HOW TO COMPLETE THIS TASK
The expected output is exactly the lines below, starting at the line with "there are global" and ending at the line with "X₀ ∧ ξ 0 = ξ₀ ∧", both included; no other line belongs in it.

DATASET RECORDS
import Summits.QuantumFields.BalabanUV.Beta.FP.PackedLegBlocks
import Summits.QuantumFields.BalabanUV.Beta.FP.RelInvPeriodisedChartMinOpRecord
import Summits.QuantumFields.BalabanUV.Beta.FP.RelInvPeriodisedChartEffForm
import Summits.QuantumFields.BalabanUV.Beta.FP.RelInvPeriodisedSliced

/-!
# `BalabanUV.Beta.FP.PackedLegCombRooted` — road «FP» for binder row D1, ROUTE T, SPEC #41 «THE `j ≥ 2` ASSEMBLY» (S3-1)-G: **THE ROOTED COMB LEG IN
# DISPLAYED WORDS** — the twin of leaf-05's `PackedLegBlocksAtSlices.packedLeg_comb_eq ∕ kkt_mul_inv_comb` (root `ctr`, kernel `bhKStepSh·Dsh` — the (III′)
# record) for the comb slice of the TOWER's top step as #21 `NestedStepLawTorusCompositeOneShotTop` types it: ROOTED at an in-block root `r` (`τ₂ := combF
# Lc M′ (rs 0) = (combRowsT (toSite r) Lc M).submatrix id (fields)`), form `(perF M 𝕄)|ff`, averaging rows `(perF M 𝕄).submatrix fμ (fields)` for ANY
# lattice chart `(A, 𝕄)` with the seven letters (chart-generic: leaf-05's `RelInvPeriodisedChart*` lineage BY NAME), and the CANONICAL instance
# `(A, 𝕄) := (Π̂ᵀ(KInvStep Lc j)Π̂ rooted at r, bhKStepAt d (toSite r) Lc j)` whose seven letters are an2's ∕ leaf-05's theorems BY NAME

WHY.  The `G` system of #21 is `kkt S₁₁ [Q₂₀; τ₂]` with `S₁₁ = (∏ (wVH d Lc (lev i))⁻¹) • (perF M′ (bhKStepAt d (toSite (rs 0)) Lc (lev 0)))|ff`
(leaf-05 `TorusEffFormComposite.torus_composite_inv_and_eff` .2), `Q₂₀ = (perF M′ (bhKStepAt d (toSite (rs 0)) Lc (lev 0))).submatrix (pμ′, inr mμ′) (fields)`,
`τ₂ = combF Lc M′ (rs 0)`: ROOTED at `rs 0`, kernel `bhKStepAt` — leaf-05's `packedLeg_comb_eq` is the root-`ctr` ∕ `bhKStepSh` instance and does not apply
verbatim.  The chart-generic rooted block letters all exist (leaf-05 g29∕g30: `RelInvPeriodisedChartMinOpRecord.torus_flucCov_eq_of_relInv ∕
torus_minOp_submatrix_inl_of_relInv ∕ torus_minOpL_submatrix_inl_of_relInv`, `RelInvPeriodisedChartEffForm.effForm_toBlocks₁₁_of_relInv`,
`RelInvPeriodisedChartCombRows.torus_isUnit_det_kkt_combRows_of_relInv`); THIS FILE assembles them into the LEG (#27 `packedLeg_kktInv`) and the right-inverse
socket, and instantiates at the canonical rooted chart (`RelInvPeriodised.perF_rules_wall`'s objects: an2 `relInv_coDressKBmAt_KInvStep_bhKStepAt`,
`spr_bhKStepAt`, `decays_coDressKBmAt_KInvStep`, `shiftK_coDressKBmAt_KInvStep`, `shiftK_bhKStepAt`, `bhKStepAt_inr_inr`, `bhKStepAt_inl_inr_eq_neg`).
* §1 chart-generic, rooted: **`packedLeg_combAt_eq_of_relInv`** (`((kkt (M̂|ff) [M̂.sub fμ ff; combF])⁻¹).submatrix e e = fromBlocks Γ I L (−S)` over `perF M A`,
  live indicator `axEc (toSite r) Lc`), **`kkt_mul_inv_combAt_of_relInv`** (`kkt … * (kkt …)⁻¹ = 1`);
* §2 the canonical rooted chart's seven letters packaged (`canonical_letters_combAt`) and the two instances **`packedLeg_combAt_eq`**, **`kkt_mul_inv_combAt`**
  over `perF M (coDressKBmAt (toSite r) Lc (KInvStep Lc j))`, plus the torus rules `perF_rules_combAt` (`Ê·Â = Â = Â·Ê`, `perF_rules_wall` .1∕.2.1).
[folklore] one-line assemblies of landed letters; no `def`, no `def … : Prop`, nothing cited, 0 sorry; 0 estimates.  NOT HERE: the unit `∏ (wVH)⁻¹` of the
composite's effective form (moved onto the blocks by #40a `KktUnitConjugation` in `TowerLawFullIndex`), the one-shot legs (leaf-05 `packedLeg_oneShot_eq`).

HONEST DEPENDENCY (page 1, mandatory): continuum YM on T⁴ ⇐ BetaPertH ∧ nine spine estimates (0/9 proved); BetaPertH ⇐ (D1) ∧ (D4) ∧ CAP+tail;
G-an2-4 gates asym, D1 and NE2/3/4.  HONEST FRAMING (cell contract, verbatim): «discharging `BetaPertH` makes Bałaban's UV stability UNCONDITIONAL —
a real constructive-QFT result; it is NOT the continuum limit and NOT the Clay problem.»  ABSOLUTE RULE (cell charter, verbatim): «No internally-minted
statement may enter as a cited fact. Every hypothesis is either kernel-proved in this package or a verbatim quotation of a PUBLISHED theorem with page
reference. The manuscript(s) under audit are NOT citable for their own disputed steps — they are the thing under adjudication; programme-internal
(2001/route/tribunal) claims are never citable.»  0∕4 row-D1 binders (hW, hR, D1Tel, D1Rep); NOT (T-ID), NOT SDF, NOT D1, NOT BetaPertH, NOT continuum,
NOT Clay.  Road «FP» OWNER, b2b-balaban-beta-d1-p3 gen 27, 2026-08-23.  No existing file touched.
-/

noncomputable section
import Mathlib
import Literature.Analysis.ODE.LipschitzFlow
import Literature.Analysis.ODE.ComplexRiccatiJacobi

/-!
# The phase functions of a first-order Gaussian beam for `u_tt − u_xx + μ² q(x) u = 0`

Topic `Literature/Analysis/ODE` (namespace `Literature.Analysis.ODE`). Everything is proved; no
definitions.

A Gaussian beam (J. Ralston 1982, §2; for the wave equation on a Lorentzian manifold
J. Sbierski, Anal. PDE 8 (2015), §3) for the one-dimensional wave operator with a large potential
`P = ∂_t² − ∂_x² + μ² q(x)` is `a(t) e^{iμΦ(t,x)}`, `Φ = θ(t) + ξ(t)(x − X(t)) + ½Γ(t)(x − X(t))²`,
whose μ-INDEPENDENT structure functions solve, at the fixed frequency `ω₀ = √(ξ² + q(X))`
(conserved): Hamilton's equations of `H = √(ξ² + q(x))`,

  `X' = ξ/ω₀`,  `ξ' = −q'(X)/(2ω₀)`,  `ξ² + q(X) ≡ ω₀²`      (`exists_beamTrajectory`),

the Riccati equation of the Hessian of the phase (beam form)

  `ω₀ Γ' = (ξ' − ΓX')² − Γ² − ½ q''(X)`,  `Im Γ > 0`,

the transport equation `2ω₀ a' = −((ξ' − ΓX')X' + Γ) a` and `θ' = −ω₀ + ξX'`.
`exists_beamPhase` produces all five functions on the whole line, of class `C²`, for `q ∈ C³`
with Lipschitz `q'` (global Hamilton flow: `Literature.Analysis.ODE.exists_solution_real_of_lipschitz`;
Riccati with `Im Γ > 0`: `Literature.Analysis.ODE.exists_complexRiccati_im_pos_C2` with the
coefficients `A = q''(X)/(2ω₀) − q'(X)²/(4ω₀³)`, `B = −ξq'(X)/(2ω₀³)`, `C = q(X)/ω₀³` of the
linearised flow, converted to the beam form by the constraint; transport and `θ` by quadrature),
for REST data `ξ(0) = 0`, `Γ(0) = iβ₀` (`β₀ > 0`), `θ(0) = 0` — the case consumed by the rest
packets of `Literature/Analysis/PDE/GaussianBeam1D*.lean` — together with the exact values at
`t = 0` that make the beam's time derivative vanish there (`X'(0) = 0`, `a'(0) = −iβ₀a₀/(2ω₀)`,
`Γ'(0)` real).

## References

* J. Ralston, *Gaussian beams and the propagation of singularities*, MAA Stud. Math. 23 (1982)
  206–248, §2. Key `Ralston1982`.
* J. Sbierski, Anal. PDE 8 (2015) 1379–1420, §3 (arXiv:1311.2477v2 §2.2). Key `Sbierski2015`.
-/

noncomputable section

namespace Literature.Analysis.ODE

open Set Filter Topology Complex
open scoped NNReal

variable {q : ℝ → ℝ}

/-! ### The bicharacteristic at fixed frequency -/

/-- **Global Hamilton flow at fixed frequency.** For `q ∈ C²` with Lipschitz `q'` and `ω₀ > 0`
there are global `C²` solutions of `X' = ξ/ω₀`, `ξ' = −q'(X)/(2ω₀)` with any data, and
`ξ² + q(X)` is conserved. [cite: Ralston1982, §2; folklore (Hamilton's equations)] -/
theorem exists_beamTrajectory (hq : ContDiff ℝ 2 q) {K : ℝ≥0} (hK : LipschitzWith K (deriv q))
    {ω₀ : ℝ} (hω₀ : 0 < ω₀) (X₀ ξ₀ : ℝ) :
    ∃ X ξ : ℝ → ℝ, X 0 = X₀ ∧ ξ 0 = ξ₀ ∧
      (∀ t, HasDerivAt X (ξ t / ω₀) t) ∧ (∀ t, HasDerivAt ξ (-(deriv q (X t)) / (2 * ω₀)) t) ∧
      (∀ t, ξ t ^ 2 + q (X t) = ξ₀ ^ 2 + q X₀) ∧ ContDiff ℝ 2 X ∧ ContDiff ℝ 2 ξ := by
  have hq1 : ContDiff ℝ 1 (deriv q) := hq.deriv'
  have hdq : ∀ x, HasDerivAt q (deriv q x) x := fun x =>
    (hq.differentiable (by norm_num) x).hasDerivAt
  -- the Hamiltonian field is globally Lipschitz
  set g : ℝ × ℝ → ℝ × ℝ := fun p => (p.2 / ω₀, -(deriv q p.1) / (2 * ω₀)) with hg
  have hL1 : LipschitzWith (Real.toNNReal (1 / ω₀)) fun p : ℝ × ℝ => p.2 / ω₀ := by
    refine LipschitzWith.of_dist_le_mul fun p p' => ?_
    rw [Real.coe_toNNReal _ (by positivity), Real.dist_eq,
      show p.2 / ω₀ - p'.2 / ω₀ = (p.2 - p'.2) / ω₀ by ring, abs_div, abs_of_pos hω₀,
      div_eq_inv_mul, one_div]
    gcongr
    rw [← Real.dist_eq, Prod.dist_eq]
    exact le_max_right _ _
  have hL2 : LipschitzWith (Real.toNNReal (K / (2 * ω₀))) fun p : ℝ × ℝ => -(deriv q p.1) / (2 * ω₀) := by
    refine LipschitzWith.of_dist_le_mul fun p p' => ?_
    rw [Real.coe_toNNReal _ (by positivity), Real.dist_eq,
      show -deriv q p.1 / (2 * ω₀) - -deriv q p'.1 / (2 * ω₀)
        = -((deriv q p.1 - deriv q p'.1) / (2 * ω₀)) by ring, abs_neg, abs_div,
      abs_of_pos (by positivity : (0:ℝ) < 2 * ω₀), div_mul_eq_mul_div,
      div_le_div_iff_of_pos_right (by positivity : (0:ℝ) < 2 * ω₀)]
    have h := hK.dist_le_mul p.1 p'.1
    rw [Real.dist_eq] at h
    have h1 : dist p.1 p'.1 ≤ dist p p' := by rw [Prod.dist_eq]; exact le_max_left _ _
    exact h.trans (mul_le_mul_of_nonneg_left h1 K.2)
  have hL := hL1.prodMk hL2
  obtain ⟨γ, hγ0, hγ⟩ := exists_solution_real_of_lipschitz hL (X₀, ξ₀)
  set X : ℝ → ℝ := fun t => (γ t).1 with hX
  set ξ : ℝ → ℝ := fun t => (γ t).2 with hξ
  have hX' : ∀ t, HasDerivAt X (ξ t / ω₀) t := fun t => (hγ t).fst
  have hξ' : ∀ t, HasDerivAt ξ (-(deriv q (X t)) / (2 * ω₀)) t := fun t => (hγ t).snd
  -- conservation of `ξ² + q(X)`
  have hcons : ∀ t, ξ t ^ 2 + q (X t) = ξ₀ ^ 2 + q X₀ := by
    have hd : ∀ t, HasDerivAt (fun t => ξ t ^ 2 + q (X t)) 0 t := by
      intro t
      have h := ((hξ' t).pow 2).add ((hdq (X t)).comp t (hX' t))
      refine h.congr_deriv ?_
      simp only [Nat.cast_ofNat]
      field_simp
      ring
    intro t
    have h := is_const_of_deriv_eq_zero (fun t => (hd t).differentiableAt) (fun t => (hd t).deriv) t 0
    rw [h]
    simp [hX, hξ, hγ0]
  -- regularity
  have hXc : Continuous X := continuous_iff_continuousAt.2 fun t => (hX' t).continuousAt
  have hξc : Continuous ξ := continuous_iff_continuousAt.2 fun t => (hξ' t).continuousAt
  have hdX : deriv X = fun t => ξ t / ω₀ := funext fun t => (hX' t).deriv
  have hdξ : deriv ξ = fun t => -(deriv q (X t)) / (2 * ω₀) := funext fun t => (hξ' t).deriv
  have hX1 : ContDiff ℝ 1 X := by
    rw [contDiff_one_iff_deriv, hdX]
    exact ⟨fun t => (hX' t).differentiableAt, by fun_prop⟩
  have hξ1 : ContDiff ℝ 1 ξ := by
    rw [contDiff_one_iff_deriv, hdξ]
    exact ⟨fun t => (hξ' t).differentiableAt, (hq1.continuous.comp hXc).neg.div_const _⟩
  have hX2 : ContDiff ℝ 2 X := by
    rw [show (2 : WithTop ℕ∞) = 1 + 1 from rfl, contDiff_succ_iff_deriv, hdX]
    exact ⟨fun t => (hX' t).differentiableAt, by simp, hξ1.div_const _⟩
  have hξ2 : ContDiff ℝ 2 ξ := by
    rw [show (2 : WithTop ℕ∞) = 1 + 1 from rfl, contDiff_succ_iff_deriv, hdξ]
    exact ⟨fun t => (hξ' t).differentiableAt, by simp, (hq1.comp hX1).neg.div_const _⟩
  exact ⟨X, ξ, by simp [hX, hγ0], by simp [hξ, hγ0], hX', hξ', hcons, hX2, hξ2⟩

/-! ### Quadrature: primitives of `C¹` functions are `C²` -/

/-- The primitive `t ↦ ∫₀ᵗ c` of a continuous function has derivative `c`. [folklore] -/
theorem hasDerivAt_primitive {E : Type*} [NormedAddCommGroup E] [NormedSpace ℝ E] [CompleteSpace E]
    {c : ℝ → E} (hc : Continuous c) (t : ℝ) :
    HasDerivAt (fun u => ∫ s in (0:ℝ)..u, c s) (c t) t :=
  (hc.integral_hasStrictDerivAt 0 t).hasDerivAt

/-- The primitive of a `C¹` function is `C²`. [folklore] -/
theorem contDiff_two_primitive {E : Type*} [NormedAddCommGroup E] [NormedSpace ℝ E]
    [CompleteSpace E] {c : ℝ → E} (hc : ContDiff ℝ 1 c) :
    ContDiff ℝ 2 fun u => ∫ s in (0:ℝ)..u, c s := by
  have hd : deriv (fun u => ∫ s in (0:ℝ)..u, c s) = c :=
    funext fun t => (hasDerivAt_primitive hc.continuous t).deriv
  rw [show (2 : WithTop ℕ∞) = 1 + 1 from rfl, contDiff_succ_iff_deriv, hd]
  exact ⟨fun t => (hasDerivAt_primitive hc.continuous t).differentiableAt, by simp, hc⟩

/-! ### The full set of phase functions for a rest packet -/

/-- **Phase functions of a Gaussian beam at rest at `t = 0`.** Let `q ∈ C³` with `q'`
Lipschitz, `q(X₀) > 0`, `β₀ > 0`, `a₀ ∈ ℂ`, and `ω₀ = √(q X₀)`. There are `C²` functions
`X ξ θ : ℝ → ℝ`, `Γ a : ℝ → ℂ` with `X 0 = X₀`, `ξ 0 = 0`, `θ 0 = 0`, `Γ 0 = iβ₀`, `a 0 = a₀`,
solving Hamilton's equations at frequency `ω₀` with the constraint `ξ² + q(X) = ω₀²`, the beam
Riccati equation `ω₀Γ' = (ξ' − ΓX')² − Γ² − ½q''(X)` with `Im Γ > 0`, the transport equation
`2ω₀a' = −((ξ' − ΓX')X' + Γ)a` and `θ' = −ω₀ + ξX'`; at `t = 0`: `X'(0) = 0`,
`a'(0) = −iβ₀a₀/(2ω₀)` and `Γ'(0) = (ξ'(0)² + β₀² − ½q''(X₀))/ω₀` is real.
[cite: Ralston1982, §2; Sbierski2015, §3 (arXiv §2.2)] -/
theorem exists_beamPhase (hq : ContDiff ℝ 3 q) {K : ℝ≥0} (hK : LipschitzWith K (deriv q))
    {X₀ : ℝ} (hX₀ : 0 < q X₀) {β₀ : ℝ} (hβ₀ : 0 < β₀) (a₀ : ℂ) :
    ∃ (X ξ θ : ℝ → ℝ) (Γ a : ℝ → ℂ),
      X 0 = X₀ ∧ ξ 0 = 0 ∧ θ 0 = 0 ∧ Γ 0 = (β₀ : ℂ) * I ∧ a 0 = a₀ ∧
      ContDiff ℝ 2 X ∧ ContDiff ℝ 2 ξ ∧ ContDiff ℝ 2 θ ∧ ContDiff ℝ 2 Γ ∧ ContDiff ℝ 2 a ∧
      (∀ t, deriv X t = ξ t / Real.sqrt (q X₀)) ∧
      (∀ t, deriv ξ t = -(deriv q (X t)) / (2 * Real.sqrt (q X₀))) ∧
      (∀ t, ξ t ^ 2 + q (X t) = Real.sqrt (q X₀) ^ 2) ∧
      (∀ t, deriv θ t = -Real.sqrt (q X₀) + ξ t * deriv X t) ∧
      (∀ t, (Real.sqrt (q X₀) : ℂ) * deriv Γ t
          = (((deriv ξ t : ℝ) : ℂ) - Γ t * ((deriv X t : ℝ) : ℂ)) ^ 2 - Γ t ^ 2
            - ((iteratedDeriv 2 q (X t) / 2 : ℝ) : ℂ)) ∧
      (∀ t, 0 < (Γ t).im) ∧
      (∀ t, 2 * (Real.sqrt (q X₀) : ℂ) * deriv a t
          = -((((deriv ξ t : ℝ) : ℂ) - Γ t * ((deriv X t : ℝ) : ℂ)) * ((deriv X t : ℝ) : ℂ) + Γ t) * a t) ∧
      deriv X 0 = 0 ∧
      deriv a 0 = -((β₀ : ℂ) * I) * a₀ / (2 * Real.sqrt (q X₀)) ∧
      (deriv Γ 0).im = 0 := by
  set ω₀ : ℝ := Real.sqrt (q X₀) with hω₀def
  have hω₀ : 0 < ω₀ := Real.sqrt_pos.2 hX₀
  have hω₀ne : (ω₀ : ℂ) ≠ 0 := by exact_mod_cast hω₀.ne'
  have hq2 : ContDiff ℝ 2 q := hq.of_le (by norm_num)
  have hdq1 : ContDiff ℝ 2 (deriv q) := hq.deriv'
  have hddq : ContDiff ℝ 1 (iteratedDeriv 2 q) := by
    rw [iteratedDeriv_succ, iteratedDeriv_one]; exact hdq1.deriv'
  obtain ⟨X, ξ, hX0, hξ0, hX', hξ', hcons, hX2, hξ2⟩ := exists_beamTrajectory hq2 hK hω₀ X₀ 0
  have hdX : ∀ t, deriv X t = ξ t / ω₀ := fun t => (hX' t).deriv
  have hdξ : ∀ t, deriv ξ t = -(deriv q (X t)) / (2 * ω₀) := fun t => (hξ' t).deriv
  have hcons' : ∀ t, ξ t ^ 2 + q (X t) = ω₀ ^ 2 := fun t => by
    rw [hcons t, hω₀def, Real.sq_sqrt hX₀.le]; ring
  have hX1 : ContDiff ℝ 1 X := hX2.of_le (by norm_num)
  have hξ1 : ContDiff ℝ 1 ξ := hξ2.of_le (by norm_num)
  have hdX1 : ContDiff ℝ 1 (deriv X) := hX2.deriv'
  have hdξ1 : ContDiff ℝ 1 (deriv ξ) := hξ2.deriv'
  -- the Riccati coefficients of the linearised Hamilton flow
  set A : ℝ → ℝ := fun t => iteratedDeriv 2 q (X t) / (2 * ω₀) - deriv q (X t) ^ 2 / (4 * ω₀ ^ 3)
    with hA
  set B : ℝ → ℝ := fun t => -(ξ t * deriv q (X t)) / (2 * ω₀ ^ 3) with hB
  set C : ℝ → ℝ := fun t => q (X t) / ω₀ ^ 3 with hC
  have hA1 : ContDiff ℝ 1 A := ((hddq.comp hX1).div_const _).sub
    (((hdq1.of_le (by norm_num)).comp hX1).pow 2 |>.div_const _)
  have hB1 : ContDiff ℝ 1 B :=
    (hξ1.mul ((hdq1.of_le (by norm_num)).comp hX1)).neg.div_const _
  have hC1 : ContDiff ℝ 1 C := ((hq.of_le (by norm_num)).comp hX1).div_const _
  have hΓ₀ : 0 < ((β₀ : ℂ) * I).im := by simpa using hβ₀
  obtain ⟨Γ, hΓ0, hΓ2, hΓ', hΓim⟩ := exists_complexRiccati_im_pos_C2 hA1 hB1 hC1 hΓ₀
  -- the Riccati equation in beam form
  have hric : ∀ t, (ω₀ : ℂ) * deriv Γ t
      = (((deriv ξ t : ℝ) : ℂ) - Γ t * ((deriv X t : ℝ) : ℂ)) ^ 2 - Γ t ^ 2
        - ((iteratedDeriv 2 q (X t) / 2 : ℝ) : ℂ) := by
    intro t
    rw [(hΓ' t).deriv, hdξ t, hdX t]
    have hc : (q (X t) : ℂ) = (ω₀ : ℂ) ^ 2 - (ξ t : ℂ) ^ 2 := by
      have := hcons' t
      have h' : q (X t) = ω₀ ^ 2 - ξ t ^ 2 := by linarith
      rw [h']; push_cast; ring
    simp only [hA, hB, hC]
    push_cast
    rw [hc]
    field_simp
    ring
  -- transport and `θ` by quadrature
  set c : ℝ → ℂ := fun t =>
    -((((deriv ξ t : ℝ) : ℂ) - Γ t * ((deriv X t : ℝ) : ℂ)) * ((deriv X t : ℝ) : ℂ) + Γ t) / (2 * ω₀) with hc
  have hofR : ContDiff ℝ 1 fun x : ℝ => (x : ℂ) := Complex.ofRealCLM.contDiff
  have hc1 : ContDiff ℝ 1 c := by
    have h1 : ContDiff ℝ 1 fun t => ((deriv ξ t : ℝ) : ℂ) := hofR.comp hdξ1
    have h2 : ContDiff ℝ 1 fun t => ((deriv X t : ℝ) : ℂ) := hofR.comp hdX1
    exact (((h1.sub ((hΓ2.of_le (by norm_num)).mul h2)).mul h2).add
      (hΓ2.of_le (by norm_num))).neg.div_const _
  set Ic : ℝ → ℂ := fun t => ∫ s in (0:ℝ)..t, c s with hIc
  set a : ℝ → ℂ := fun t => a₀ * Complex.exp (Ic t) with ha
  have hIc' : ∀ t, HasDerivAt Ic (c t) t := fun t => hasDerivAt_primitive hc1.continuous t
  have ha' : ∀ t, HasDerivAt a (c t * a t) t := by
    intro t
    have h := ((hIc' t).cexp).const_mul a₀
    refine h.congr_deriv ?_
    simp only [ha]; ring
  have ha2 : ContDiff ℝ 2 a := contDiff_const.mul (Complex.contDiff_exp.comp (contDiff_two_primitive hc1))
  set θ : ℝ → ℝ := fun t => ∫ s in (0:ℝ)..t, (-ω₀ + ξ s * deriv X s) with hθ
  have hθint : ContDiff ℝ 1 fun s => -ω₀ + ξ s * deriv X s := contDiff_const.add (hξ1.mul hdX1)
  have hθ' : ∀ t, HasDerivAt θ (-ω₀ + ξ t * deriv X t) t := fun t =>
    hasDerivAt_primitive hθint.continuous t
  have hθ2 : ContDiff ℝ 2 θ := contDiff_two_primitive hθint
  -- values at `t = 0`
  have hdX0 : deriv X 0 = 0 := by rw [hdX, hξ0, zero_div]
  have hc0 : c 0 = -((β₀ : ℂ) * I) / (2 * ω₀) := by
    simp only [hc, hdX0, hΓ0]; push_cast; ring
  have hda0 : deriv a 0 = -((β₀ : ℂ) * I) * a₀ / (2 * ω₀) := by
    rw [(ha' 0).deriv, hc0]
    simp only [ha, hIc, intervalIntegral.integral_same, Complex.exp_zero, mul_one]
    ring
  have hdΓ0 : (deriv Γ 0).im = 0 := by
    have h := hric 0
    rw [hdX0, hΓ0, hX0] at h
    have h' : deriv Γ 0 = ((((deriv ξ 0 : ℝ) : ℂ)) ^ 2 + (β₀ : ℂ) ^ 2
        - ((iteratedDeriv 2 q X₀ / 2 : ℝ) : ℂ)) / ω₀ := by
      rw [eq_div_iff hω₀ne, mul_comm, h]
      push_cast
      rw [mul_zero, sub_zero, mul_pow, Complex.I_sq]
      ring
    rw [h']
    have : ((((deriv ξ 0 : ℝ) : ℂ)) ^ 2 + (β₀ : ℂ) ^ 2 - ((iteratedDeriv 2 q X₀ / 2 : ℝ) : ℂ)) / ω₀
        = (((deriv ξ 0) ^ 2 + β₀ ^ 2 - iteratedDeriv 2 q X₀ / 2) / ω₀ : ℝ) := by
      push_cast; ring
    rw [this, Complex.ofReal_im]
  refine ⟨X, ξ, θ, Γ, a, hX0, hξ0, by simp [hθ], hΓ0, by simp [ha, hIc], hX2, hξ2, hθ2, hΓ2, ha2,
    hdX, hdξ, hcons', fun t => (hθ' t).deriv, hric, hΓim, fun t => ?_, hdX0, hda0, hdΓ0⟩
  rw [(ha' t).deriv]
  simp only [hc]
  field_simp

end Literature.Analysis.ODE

RESULT FOR THIS EXERCISE
there are global `C²` solutions of `X' = ξ/ω₀`, `ξ' = −q'(X)/(2ω₀)` with any data, and
`ξ² + q(X)` is conserved. [cite: Ralston1982, §2; folklore (Hamilton's equations)] -/
theorem exists_beamTrajectory (hq : ContDiff ℝ 2 q) {K : ℝ≥0} (hK : LipschitzWith K (deriv q))
    {ω₀ : ℝ} (hω₀ : 0 < ω₀) (X₀ ξ₀ : ℝ) :
    ∃ X ξ : ℝ → ℝ, X 0 = X₀ ∧ ξ 0 = ξ₀ ∧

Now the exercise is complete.